Ich habe den bayerischen Einbürgerungstest soeben aus reinem Interesse ausgefüllt. Ich bin in Deutschland geboren, 47 Jahre alt, ohne migrativen Hintergrund, habe eine höhere Schulbildung und arbeite im Literaturbereich. Eigentlich sollte ich alle Voraussetzungen erfüllen, sämtliche Fragen korrekt zu beantworten ... aber ich kam unvorbereitet nur auf 90%. Nun gut, ich habe "bestanden" und muss mich somit nicht selbst ausbürgern, aber ich frage mich, wie viel Zeit Asylbewerber und zukünftige Mitbürger haben, um all jenes zu lernen, was mitunter unwichtig ist (z.B. genaue Jahreszahlen historischer Ereignisse, die höchsten von chronologischer Bedeutung der Ursache und Wirkung sind). Was ist mit jenen Menschen, die in ihren Heimatländern keine ausreichende Schuldbildung besaßen und somit ihrer eigenen Sprache schriftlich nicht mächtig sind? Wird ihnen das Lehrbuch zur Vorbereitung dieser kulturell-politischen Führerscheinprüfung vorgelesen?

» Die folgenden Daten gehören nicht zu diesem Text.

/-- **Weil's (8), subtraction-free form, for every `r`.**  For `𝔞 ≠ 0` prime to `m` and
`a ∈ (ℤ/m)^r`, `a ≠ 0`: `(J_a(𝔞)) · (N𝔞)^{[Σ_ρ a_ρ ≡ 0]} = ∏_σ (σ⁻¹𝔞)^{⌊Σ_ρ ⟨a_ρ c(σ)/m⟩⌋}`, i.e.
`(J_a(𝔞)) = 𝔞^{ω(a)}` with `ω(a) = Σ_ρ θ(a_ρ) + θ(−Σ a_ρ) − Σ_t σ_t` ((9)), by Weil's induction on `r`
(p. 492) from the tree's `r = 2` factorisation `span_jacobiIdeal_eq_prod_comap_pow` (Lang's FAC 3).
[cite: Weil1952JacobiSums, §1 (8)–(9), p. 490; p. 492 («by induction on r»)] [cite: Lang1990, Ch. 1 §2 FAC 3] -/
theorem span_jacobiIdealR_mul_pow_eq_prod_comap_pow {𝔞 : Ideal (𝓞 M)} (h𝔞 : 𝔞 ≠ ⊥)
    (h𝔞m : ∀ 𝔭 ∈ normalizedFactors 𝔞, (m : 𝓞 M) ∉ 𝔭) {r : ℕ} (a : Fin r → ZMod m) (ha : a ≠ 0) :
    Ideal.span {jacobiIdealR a 𝔞} *
        Ideal.span {((Ideal.absNorm 𝔞 : ℕ) : 𝓞 M)} ^ (if ∑ ρ, a ρ = 0 then 1 else 0) =
      ∏ σ : M ≃ₐ[ℚ] M, (𝔞.comap (RingOfIntegers.mapRingEquiv (σ : M ≃+* M))) ^
        ((∑ ρ, (a ρ * ((Rat.galEquivZMod m M σ : (ZMod m)ˣ) : ZMod m)).val) / m) := by
  classical
  haveI : IsGalois ℚ M := isGalois_cycl (m := m)
  -- strong induction on `r`
  induction r using Nat.strong_induction_on with
  | _ r ih =>
  rcases r with _ | _ | k
  · -- `r = 0`: no nonzero `a`
    exact absurd (Subsingleton.elim a 0) ha
  · -- `r = 1`: `J = 1`, exponents `⌊⟨a₁c/m⟩⌋ = 0`, `Σ a_ρ = a₁ ≠ 0`
    have ha1 : a 0 ≠ 0 := fun h => ha (by funext ρ; fin_cases ρ; exact h)
    have hι : (∑ ρ, a ρ) ≠ 0 := by rwa [Fin.sum_univ_one]
    rw [if_neg hι, pow_zero, mul_one, jacobiIdealR_fin_one, Ideal.span_singleton_one, ← Ideal.one_eq_top]
    symm
    refine prod_eq_one fun σ _ => ?_
    rw [Fin.sum_univ_one, Nat.div_eq_of_lt (ZMod.val_lt _), pow_zero]
  · -- `r = k + 2`
    by_cases hz : ∃ ρ, a ρ = 0
    · -- a vanishing exponent: move it to the front and drop it
      obtain ⟨ρ, hρ⟩ := hz
      set e : Fin (k + 2) ≃ Fin (k + 2) := Equiv.swap 0 ρ with he
      set a' : Fin (k + 2) → ZMod m := fun j => a (e j) with ha'
      have ha'0 : a' 0 = 0 := by
        simp only [ha', he, Equiv.swap_apply_left]
        exact hρ
      have htail : Fin.tail a' ≠ 0 := by
        intro h0
        apply ha
        funext x
        have hall : ∀ y, a' y = 0 := fun y => by
          refine Fin.cases ha'0 (fun i => ?_) y
          exact congrFun h0 i
        have := hall (e x)
        simp only [ha', he, Equiv.swap_apply_self] at this
        exact this
      obtain ⟨i₀, hi₀⟩ := Function.ne_iff.mp htail
      have hJ : jacobiIdealR a 𝔞 = jacobiIdealR (Fin.tail a') 𝔞 := by
        rw [← jacobiIdealR_comp_equiv e a, jacobiIdealR_eq_of_head_eq_zero a' ha'0 hi₀]
      have hsum : ∑ ρ, a ρ = ∑ i, Fin.tail a' i := by
        rw [← Equiv.sum_comp e a, Fin.sum_univ_succ]
        change a' 0 + _ = _
        rw [ha'0, zero_add]
        rfl
      have hS : ∀ c : ZMod m, ∑ ρ, (a ρ * c).val = ∑ i, (Fin.tail a' i * c).val := fun c => by
        rw [← Equiv.sum_comp e (fun ρ => (a ρ * c).val), Fin.sum_univ_succ]
        change (a' 0 * c).val + _ = _
        rw [ha'0, zero_mul, ZMod.val_zero, zero_add]
        rfl
      rw [hJ, hsum]
      simp_rw [hS]
      exact ih (k + 1) (by omega) (Fin.tail a') htail
    · push Not at hz
      by_cases hs : a 0 + a 1 = 0
      · -- `a₁ + a₂ ≡ 0`: the special pair `(a₁, a₂)` is a unit, and `N𝔞` appears
        have ha1 : a 1 = -a 0 := eq_neg_of_add_eq_zero_right hs
        have hvv : ∀ c : (ZMod m)ˣ, (a 0 * (c : ZMod m)).val + (a 1 * (c : ZMod m)).val = m := fun c => by
          rw [ha1, neg_mul]
          exact val_add_val_neg' (mt (Units.mul_left_eq_zero c).mp (hz 0))
        have hspec : IsSpecial ![a 0, a 1] := Or.inr (Or.inr (by simpa using hs))
        have hne0 : (![a 0, a 1] : Fin 2 → ZMod m) ≠ 0 := fun h => hz 0 (by simpa using congrFun h 0)
        rcases k with _ | k'
        · -- `r = 2`
          have ha2 : a = ![a 0, a 1] := by funext ρ; fin_cases ρ <;> rfl
          have hι : (∑ ρ, a ρ) = 0 := by rw [Fin.sum_univ_two, hs]
          rw [if_pos hι, pow_one, jacobiIdealR_fin_two, ← prod_comap_mapRingEquiv_eq_span_absNorm 𝔞]
          conv_lhs => rw [ha2, span_jacobiIdeal_eq_top_of_isSpecial hspec hne0 𝔞, Ideal.top_mul]
          refine prod_congr rfl fun σ _ => ?_
          rw [Fin.sum_univ_two, hvv, Nat.div_self (NeZero.pos m), pow_one]
        · -- `r ≥ 3`: Weil's first relation
          set b : Fin (k' + 1) → ZMod m := Fin.tail (Fin.tail a) with hb
          have hb0 : a (0 : Fin (k' + 1)).succ.succ ≠ 0 := hz _
          have hbne : b ≠ 0 := fun h => hb0 (congrFun h 0)
          have hι : (∑ ρ, a ρ) = ∑ i, b i := by
            rw [sum_univ_add_two', hs, zero_add, hb]
            rfl
          have hS : ∀ c : (ZMod m)ˣ, ∑ ρ, (a ρ * (c : ZMod m)).val = ∑ i, (b i * (c : ZMod m)).val + m * 1 :=
            fun c => by
            rw [sum_univ_add_two' (fun ρ => (a ρ * (c : ZMod m)).val)]
            have := hvv c
            simp only [hb, Fin.tail]
            omega
          have hih := ih (k' + 1) (by omega) b hbne
          rw [hι, jacobiIdealR_eq_mul_absNorm_mul_of_add_eq_zero a (hz 0) hs hb0 h𝔞 h𝔞m,
            ← Ideal.span_singleton_mul_span_singleton, ← Ideal.span_singleton_mul_span_singleton,
            span_jacobiIdeal_eq_top_of_isSpecial hspec hne0 𝔞, Ideal.top_mul]
          simp_rw [hS, Nat.add_mul_div_left _ _ (NeZero.pos m), pow_add, prod_mul_distrib, pow_one]
          rw [← hih, prod_comap_mapRingEquiv_eq_span_absNorm 𝔞, ← hb]
          ring
      · -- `a₁ + a₂ ≢ 0`: Weil's second relation with the non-special pair `(a₁, a₂)`
        set a'' : Fin (k + 1) → ZMod m := Fin.cons (a 0 + a 1) (Fin.tail (Fin.tail a)) with ha''
        have ha''0 : a'' ≠ 0 := fun h => hs (by
          have := congrFun h 0
          simpa [ha''] using this)
        have hJ := jacobiIdealR_eq_mul_of_add_ne_zero a hs 𝔞
        have hpair : Ideal.span {jacobiIdeal ![a 0, a 1] 𝔞} =
            ∏ σ : M ≃ₐ[ℚ] M, (𝔞.comap (RingOfIntegers.mapRingEquiv (σ : M ≃+* M))) ^
              thetaCoeff ![a 0, a 1] ((Rat.galEquivZMod m M σ : (ZMod m)ˣ) : ZMod m) :=
          span_jacobiIdeal_eq_prod_comap_pow h𝔞 h𝔞m _ (by simpa using hz 0) (by simpa using hz 1)
            (by simpa using hs)
        have hι : (∑ ρ, a ρ) = ∑ j, a'' j := by
          rw [sum_univ_add_two', Fin.sum_univ_succ]
          simp only [ha'', Fin.cons_zero, Fin.cons_succ]
          rfl
        have hS : ∀ c : (ZMod m)ˣ, ∑ ρ, (a ρ * (c : ZMod m)).val =
            ∑ j, (a'' j * (c : ZMod m)).val + m * thetaCoeff ![a 0, a 1] (c : ZMod m) := fun c => by
          rw [sum_univ_add_two' (fun ρ => (a ρ * (c : ZMod m)).val), Fin.sum_univ_succ]
          have hspec := thetaCoeff_spec ![a 0, a 1] (c : ZMod m)
          simp only [Matrix.cons_val_zero, Matrix.cons_val_one] at hspec
          simp only [ha'', Fin.cons_zero, Fin.cons_succ, Fin.tail]
          omega
        have hih := ih (k + 1) (by omega) a'' ha''0
        rw [hι, hJ, ← Ideal.span_singleton_mul_span_singleton]
        simp_rw [hS, Nat.add_mul_div_left _ _ (NeZero.pos m), pow_add, prod_mul_distrib]
        rw [← hih, ← hpair]
        ring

Ich kritisieren zudem, dass es bei vielen Fragen um ehemalige deutsche Diktaturen geht. Welchen Eindruck will man damit politisch Verfolgten vermitteln, die selbst aus einer Diktatur und unter Lebensgefahr entkamen? Will man sie damit abschrecken oder belehren, dass wir in der Lage waren, uns demokratisch, sozial und rechtsstaatlich zu entwickeln - ihre Heimatländer jedoch nicht?
Ich halte diesen Test nicht wirklich für eine Integrationshilfe, sondern eher für eine Selektion, die schlimme historische Erinnerungen weckt. Es sind Menschen wie du und ich, deren "Güte, Anpassungsfähigkeit und Qualität" man nicht auf diese Art an ihrer Merkfähigkeit deutscher Kultur und Geschichte festmachen darf, sondern nur an der Begründung ihres Antrags auf Asyl. Vielleicht wäre es eher angesagt, die Entwicklung und Politik ihrer Heimatländer mit unserer kolonialen Historie in einem Fragekatalog abzugleichen, um ein gegenseitiges Verständnis zu entwickeln, da Solches stets von Solchem kommt.